[Data in this exercise Boundary: Start]

/-- **Contact near the segment `B`**: the cleared box `(z + B_R) ∩ S` meets `B` (in at least two
rows, by the choice of `R`); a surgery ending in `B̄`: trunk from the first vertex of `Γ` over the
box, through the box minus the column `x = b` (the tree's `exists_route` plus one-step adapters),
to a vertex `β ∈ B̄` in a row other than the port's and at a height other than the first
vertex's. [cite: NewmanTassionWu2017, §3.2 (proof of Theorem 3.7, steps (1)–(3), "v = v′ = z")] -/
theorem exists_surgeryB_near (hk : 1 ≤ k) (hρ : 4 ≤ ρ) (hω : ω ⊆ (slabGraph 3 k).edgeSet)
    (hX : ω ∈ V.Q.evX k) {c₀ q : slab 3 k} {l : List (slab 3 k)} (hc₀ : c₀ ∈ slabLift k V.C)
    (hch : (l ++ [q]).IsChain (fun a b => s(a, b) ∈ ω ∧ a ≠ b)) (hnd : (l ++ [q]).Nodup)
    (hsub : ∀ x ∈ l ++ [q], x ∈ slabLift k V.S) (hhead : (l ++ [q]).head (by simp) = c₀)
    (hnear : Near k (V.Q.γ k ω) ρ (planar k q)) (hfar : ∀ x ∈ l, ¬Near k (V.Q.γ k ω) ρ (planar k x))
    (hnA : ∀ a' ∈ V.A, a' ∉ sqBox (planar k q) (ρ + 3))
    (hnC : ∀ c' ∈ V.C, c' ∉ sqBox (planar k q) (ρ + 3))
    (hB : V.Bnear (planar k q) (V.R ρ (planar k q))) :
    ∃ sb : V.Q.SurgeryB k ω, sb.D ⊆ sqBox (planar k q) (ρ + 3) := by
  have hA : ω ∈ V.Q.evAB k := hX.1
  obtain ⟨hγO, -⟩ := V.Q.γ_spec hA
  set z := planar k q with hzdef
  obtain ⟨hR1, hR2⟩ := SegSetup.R_bounds (V := V) ρ z
  have hB2 := SegSetup.btwo_of_bnear hB
  set R := V.R ρ z with hRdef
  set D := V.Dbox z R with hDdef
  set RP := V.DG z R with hRPdef
  have hzS : z ∈ V.S := hsub q (by simp)
  have hzS' := hzS
  rw [SegSetup.mem_S_iff] at hzS'
  have hab := V.hab; have hcd := V.hcd; have hy₁ := V.hy₁; have hy₂ := V.hy₂; have hy := V.hy
  obtain ⟨hBx, hBy, hBy'⟩ := hB2
  have hDz : D ⊆ sqBox z (ρ + 3) := (SegSetup.Dbox_subset_sqBox _ _).trans (sqBox_mono _ hR2)
  have hRPD : RP ⊆ D := SegSetup.DG_subset_Dbox _ _
  have hl : l ≠ [] := contact_ne_nil (Q := V.Q) hc₀ hhead hnC
  have hzD : z ∈ D := SegSetup.mem_Dbox_iff.2 ⟨hzS, mem_sqBox_self _ _⟩
  have hc₀D : planar k c₀ ∉ D := fun h => hnC _ hc₀ (hDz h)
  have hDA : ∀ w ∈ D, w ∉ V.Q.A := fun w hw hwA => hnA w hwA (hDz hw)
  -- membership criteria
  have memRP : ∀ w : ℤ × ℤ, V.a ≤ w.1 → w.1 ≤ V.b - 1 → z.1 - R ≤ w.1 → w.1 ≤ z.1 + R →
      V.c ≤ w.2 → w.2 ≤ V.d → z.2 - R ≤ w.2 → w.2 ≤ z.2 + R → w ∈ RP := by
    intro w h1 h2 h3 h4 h5 h6 h7 h8
    rw [SegSetup.mem_DG_iff, SegSetup.mem_S_iff, mem_sqBox_iff']
    exact ⟨⟨h1, by omega, h5, h6⟩, ⟨h3, h4, h7, h8⟩, by omega⟩
  have memD : ∀ w : ℤ × ℤ, w ∈ D → V.a ≤ w.1 ∧ w.1 ≤ V.b ∧ z.1 - R ≤ w.1 ∧ w.1 ≤ z.1 + R ∧
      V.c ≤ w.2 ∧ w.2 ≤ V.d ∧ z.2 - R ≤ w.2 ∧ w.2 ≤ z.2 + R := by
    intro w hw
    rw [SegSetup.mem_Dbox_iff, SegSetup.mem_S_iff, mem_sqBox_iff'] at hw
    omega
  -- the port
  obtain ⟨w', q₁, hadj, hw'D, hq₁D, hσ, hw'far⟩ :=
    exists_port (Q := V.Q) hω hch hnd hsub hhead hfar hl (by omega) hzD hc₀D
  -- a vertex of `γ` over `D` other than the last
  obtain ⟨g₀, hg₀, hz⟩ := hnear
  have hg₀z : planar k g₀ ∈ sqBox z ρ := GlueGeom.mem_sqBox_comm hz
  have hg₀h := ne_head_of_far_A (Q := V.Q) hA hz (by omega : ρ ≤ ρ + 3) hnA
  have hin : ∃ x ∈ V.Q.γ k ω, planar k x ∈ D ∧ x ≠ (V.Q.γ k ω).getLast hγO.ne_nil := by
    by_cases hlast : g₀ = (V.Q.γ k ω).getLast hγO.ne_nil
    · obtain ⟨u, huγ, hadj₀, -, hul⟩ := exists_pred hω hA hg₀ hg₀h
      refine ⟨u, huγ, SegSetup.mem_Dbox_iff.2 ⟨hγO.subset u huγ, sqBox_mono _ (by omega : ρ + 1 ≤ R) ?_⟩, hul⟩
      exact mem_sqBox_add hg₀z (planar_mem_sqBox_one_of_adj hadj₀.symm)
    · exact ⟨g₀, hg₀, SegSetup.mem_Dbox_iff.2 ⟨hγO.subset g₀ hg₀, sqBox_mono _ (by omega) hg₀z⟩, hlast⟩
  -- the decomposition at the first vertex over `D`
  obtain ⟨p₀, E₁, rest, hγeq, hp₀, hrest, hp₀D, hE₁D⟩ := exists_decompB (Q := V.Q) hA hDA hin
  have hE₁γ : E₁ ∈ V.Q.γ k ω := by rw [hγeq]; simp
  have hE₁B : planar k E₁ ∉ V.B := by
    intro hB'
    have hex : ∃ l, IsOSAP k ω (slabLift k V.Q.S) (slabLift k V.Q.A) (slabLift k V.Q.B) l :=
      (mem_slabConn_iff_exists_isOSAP ω _ _ _).1 hA
    have h := minPath_prefix_getLast_not_mem V.Q.S_finite hex (p := p₀ ++ [E₁]) (s := rest)
      (by rw [show minPath k ω _ _ _ = V.Q.γ k ω from rfl, hγeq]; simp) hrest (by simp)
    simp at h
    exact h hB'
  obtain ⟨ha1, ha2, ha3, ha4, ha5, ha6, ha7, ha8⟩ := memD _ hE₁D
  obtain ⟨hw1, hw2, hw3, hw4, hw5, hw6, hw7, hw8⟩ := memD _ hw'D
  -- the target vertex `β`
  set yw : ℤ := (planar k w').2 with hywdef
  set yU : ℤ := min V.y₂ (z.2 + R) with hyUdef
  set yL : ℤ := max V.y₁ (z.2 - R) with hyLdef
  set yβ : ℤ := if yw = yU then yL else yU with hyβdef
  have hyβ : V.y₁ ≤ yβ ∧ yβ ≤ V.y₂ ∧ z.2 - R ≤ yβ ∧ yβ ≤ z.2 + R ∧ yβ ≠ yw := by
    rw [hyβdef]; split_ifs with h <;> omega
  obtain ⟨hyβ1, hyβ2, hyβ3, hyβ4, hyβw⟩ := hyβ
  set hβ : ℕ := if ht E₁ = 0 then 1 else 0 with hhβdef
  have hhβk : hβ ≤ k := by rw [hhβdef]; split_ifs <;> omega
  have hhβne : hβ ≠ ht E₁ := by rw [hhβdef]; split_ifs with h <;> omega
  set β : slab 3 k := vtx k (V.b, yβ) hβ with hβdef
  set β' : slab 3 k := vtx k (V.b - 1, yβ) hβ with hβ'def
  have hβp : planar k β = (V.b, yβ) := planar_vtx _ _
  have hβ'p : planar k β' = (V.b - 1, yβ) := planar_vtx _ _
  have hβB : planar k β ∈ V.B := by rw [hβp, SegSetup.mem_B_iff]; exact ⟨rfl, hyβ1, hyβ2⟩
  have hβS : planar k β ∈ V.S := SegSetup.B_subset_S hβB
  have hβD : planar k β ∈ D := by
    rw [hβp, SegSetup.mem_Dbox_iff, SegSetup.mem_S_iff, mem_sqBox_iff']
    refine ⟨⟨?_, ?_, ?_, ?_⟩, ?_, ?_, ?_, ?_⟩ <;> dsimp only <;> omega
  have hβ'RP : planar k β' ∈ RP := by
    rw [hβ'p]; refine memRP _ ?_ ?_ ?_ ?_ ?_ ?_ ?_ ?_ <;> dsimp only <;> omega
  have hadjβ : (slabGraph 3 k).Adj β' β := by
    refine adj_of_planarAdj (by rw [hβdef, hβ'def, ht_vtx hhβk, ht_vtx hhβk]) ?_
    rw [hβp, hβ'p]
    exact planarAdj_left (by simp) (by simp)
  -- the terminal `E₁'` of the route (one step inward if `E₁` lies over the column `x = b`)
  set e₁ := planar k E₁ with he₁def
  set E₁' : slab 3 k := if e₁.1 = V.b then vtx k (V.b - 1, e₁.2) (ht E₁) else E₁ with hE₁'def
  have hE₁'ht : ht E₁' = ht E₁ := by
    rw [hE₁'def]; split_ifs
    · exact ht_vtx (ht_le E₁) _
    · rfl
  have hE₁'p : planar k E₁' ∈ sqBox e₁ 1 ∧ planar k E₁' ∈ RP := by
    rw [hE₁'def]; split_ifs with h
    · rw [planar_vtx]
      refine ⟨by rw [mem_sqBox_iff']; dsimp only; omega, ?_⟩
      refine memRP _ ?_ ?_ ?_ ?_ ?_ ?_ ?_ ?_ <;> dsimp only <;> omega
    · refine ⟨mem_sqBox_self _ _, ?_⟩
      rw [SegSetup.mem_DG_iff]
      exact ⟨hγO.subset E₁ hE₁γ, (SegSetup.mem_Dbox_iff.1 hE₁D).2, h⟩
  obtain ⟨hE₁'near, hE₁'RP⟩ := hE₁'p
  have hE₁'β' : E₁' ≠ β' := by
    intro h
    have := congrArg ht h
    rw [hE₁'ht, hβ'def, ht_vtx hhβk] at this
    exact hhβne this.symm
  -- the terminal `w''` of the route (one step inward if `w'` lies over the column `x = b`)
  set ew := planar k w' with hewdef
  set w'' : slab 3 k := if ew.1 = V.b then vtx k (V.b - 1, ew.2) (ht w') else w' with hw''def
  have hw''p : planar k w'' ∈ sqBox ew 1 ∧ planar k w'' ∈ RP ∧ (planar k w'').2 = yw := by
    rw [hw''def]; split_ifs with h
    · rw [planar_vtx]
      refine ⟨by rw [mem_sqBox_iff']; dsimp only; omega, ?_, by simp [hywdef, hewdef]⟩
      refine memRP _ ?_ ?_ ?_ ?_ ?_ ?_ ?_ ?_ <;> dsimp only <;> omega
    · refine ⟨mem_sqBox_self _ _, ?_, rfl⟩
      rw [SegSetup.mem_DG_iff]
      exact ⟨(SegSetup.mem_Dbox_iff.1 hw'D).1, (SegSetup.mem_Dbox_iff.1 hw'D).2, h⟩
  obtain ⟨hw''near, hw''RP, hw''y⟩ := hw''p
  have hw''E₁' : planar k E₁' ≠ planar k w'' := by
    intro h
    -- then `planar w'` is within `2` of `e₁ ∈ γ̄`, contradicting `¬ Near (ρ - 1)`
    apply hw'far
    refine Near.mono (by omega : 2 ≤ ρ - 1) ⟨E₁, hE₁γ, ?_⟩
    have h1 : planar k w'' ∈ sqBox e₁ 1 := h ▸ hE₁'near
    have h2 : ew ∈ sqBox (planar k w'') 1 := GlueGeom.mem_sqBox_comm hw''near
    exact mem_sqBox_add h1 h2
  have hw''β' : planar k β' ≠ planar k w'' := by
    intro h
    have := congrArg Prod.snd h
    rw [hβ'p, hw''y] at this
    exact hyβw (by simpa using this)
  -- the route in `RP`
  obtain ⟨L, Br, c, spec⟩ := exists_route (xL := max V.a (z.1 - (R : ℕ)))
    (xR' := min (V.b - 1) (z.1 + (R : ℕ))) (xR := min (V.b - 1) (z.1 + (R : ℕ)))
    (rB := max V.c (z.2 - (R : ℕ))) (rP := min V.d (z.2 + (R : ℕ))) (rT := min V.d (z.2 + (R : ℕ)))
    hk (by omega) le_rfl (by omega) le_rfl hE₁'RP hβ'RP hw''RP hE₁'β'
    hw''E₁' hw''β'
  have hLRP : ∀ v ∈ L, planar k v ∈ RP := spec.hL_sub
  have hBrRP : ∀ v ∈ Br, planar k v ∈ RP := spec.hBr_sub
  have notRP_b : ∀ w : ℤ × ℤ, w.1 = V.b → w ∉ RP := fun w hw h => (SegSetup.mem_DG_iff.1 h).2.2 hw
  have hw'E₁ : w' ≠ E₁ := by
    intro h
    exact hw'far (Near.mono (Nat.zero_le _) ⟨E₁, hE₁γ, by rw [hewdef, h]; exact mem_sqBox_self _ 0⟩)
  -- step 1: the branch ends at `w'`
  obtain ⟨Br₁, spec₁, hBr₁⟩ : ∃ Br₁, RouteSpec k RP D E₁' β' w' L Br₁ c ∧
      ∀ v ∈ Br₁, planar k v ∈ RP ∨ v = w' := by
    by_cases h : ew.1 = V.b
    · have hw''eq : w'' = vtx k (V.b - 1, ew.2) (ht w') := by rw [hw''def, if_pos h]
      have hadjw : (slabGraph 3 k).Adj w'' w' := by
        refine adj_of_planarAdj (by rw [hw''eq, ht_vtx (ht_le _)]) ?_
        rw [hw''eq, planar_vtx]
        exact planarAdj_left (by dsimp only; rw [← hewdef]; omega) rfl
      have hw'L : w' ∉ L := fun hm => notRP_b ew h (hLRP _ hm)
      have hw'CB : w' ∉ c :: Br := by
        intro hm
        rcases List.mem_cons.1 hm with hm | hm
        · exact notRP_b ew h (by rw [hewdef, hm]; exact hLRP _ spec.hc)
        · exact notRP_b ew h (hBrRP _ hm)
      refine ⟨Br ++ [w'], RouteSpec.concat_branch spec hRPD hadjw hw'L hw'CB hw'D, fun v hv => ?_⟩
      rcases List.mem_append.1 hv with hv | hv
      · exact Or.inl (hBrRP v hv)
      · exact Or.inr (List.mem_singleton.1 hv)
    · have hw''eq : w'' = w' := by rw [hw''def, if_neg h]
      refine ⟨Br, ?_, fun v hv => Or.inl (hBrRP v hv)⟩
      rw [← hw''eq]; exact RouteSpec.mono spec subset_rfl hRPD
  -- step 2: the trunk starts at `E₁`
  obtain ⟨L₂, spec₂, hL₂⟩ : ∃ L₂, RouteSpec k D D E₁ β' w' L₂ Br₁ c ∧
      ∀ v ∈ L₂, v ≠ E₁ → planar k v ∈ RP := by
    by_cases h : e₁.1 = V.b
    · have hE₁'eq : E₁' = vtx k (V.b - 1, e₁.2) (ht E₁) := by rw [hE₁'def, if_pos h]
      have hadjE : (slabGraph 3 k).Adj E₁ E₁' := by
        refine (adj_of_planarAdj (by rw [hE₁'eq, ht_vtx (ht_le _)]) ?_).symm
        rw [hE₁'eq, planar_vtx]
        exact planarAdj_left (by dsimp only; rw [← he₁def]; omega) rfl
      have hE₁L : E₁ ∉ L := fun hm => notRP_b e₁ h (hLRP _ hm)
      have hE₁Br : E₁ ∉ Br₁ := by
        intro hm
        rcases hBr₁ _ hm with h' | h'
        · exact notRP_b e₁ h h'
        · exact hw'E₁ h'.symm
      refine ⟨E₁ :: L, RouteSpec.cons_trunk spec₁ hRPD hadjE hE₁L hE₁Br hE₁D, fun v hv hne => ?_⟩
      rcases List.mem_cons.1 hv with hv | hv
      · exact absurd hv hne
      · exact hLRP v hv
    · have hE₁'eq : E₁' = E₁ := by rw [hE₁'def, if_neg h]
      refine ⟨L, ?_, fun v hv _ => hLRP v hv⟩
      rw [← hE₁'eq]; exact RouteSpec.mono spec₁ hRPD subset_rfl
  -- step 3: the trunk ends at `β`
  have hβL₂ : β ∉ L₂ := by
    intro hm
    by_cases hβE : β = E₁
    · exact hE₁B (by rw [he₁def, ← hβE]; exact hβB)
    · exact notRP_b _ (by rw [hβp]) (hL₂ β hm hβE)
  have hβBr₁ : β ∉ Br₁ := by
    intro hm
    rcases hBr₁ _ hm with h' | h'
    · exact notRP_b _ (by rw [hβp]) h'
    · apply hyβw
      have := congrArg (fun v => (planar k v).2) h'
      simp only [hβp] at this
      rw [this]
  have spec₃ : RouteSpec k D D E₁ β w' (L₂ ++ [β]) Br₁ c :=
    RouteSpec.concat_trunk spec₂ subset_rfl hadjβ hβL₂ hβBr₁ hβD
  have hint : ∀ v ∈ L₂ ++ [β], v ≠ E₁ → v ≠ β → planar k v ∈ V.Q.S ∧ planar k v ∉ V.Q.B := by
    intro v hv hvE hvβ
    rcases List.mem_append.1 hv with hv | hv
    · have hvRP := hL₂ v hv hvE
      exact ⟨(SegSetup.mem_DG_iff.1 hvRP).1, SegSetup.DG_disjoint_B hvRP⟩
    · exact absurd (List.mem_singleton.1 hv) hvβ
  have hE₁β : E₁ ≠ β := fun h => hE₁B (by rw [he₁def, h]; exact hβB)
  obtain ⟨sb, hsb⟩ := exists_surgeryB_of_decomp (Q := V.Q) (SegSetup.Dbox_subset_S _ _) hDA hγeq hp₀
    hrest hp₀D hE₁D hE₁β hβD hβS hβB hadj hq₁D hc₀ hσ spec₃ hint
  exact ⟨sb, hsb ▸ hDz⟩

[Data in this exercise Boundary: End]

# Your task
Give back, exactly as written, the stretch from the line with "exact planarAdj_left (by dsimp only; rw [← he₁def];" through the line with "refine ⟨L, ?_, fun v hv _ => hLRP v hv⟩", and no other lines from the records above.

# Task answer
        exact planarAdj_left (by dsimp only; rw [← he₁def]; omega) rfl
      have hE₁L : E₁ ∉ L := fun hm => notRP_b e₁ h (hLRP _ hm)
      have hE₁Br : E₁ ∉ Br₁ := by
        intro hm
        rcases hBr₁ _ hm with h' | h'
        · exact notRP_b e₁ h h'
        · exact hw'E₁ h'.symm
      refine ⟨E₁ :: L, RouteSpec.cons_trunk spec₁ hRPD hadjE hE₁L hE₁Br hE₁D, fun v hv hne => ?_⟩
      rcases List.mem_cons.1 hv with hv | hv
      · exact absurd hv hne
      · exact hLRP v hv
    · have hE₁'eq : E₁' = E₁ := by rw [hE₁'def, if_neg h]
      refine ⟨L, ?_, fun v hv _ => hLRP v hv⟩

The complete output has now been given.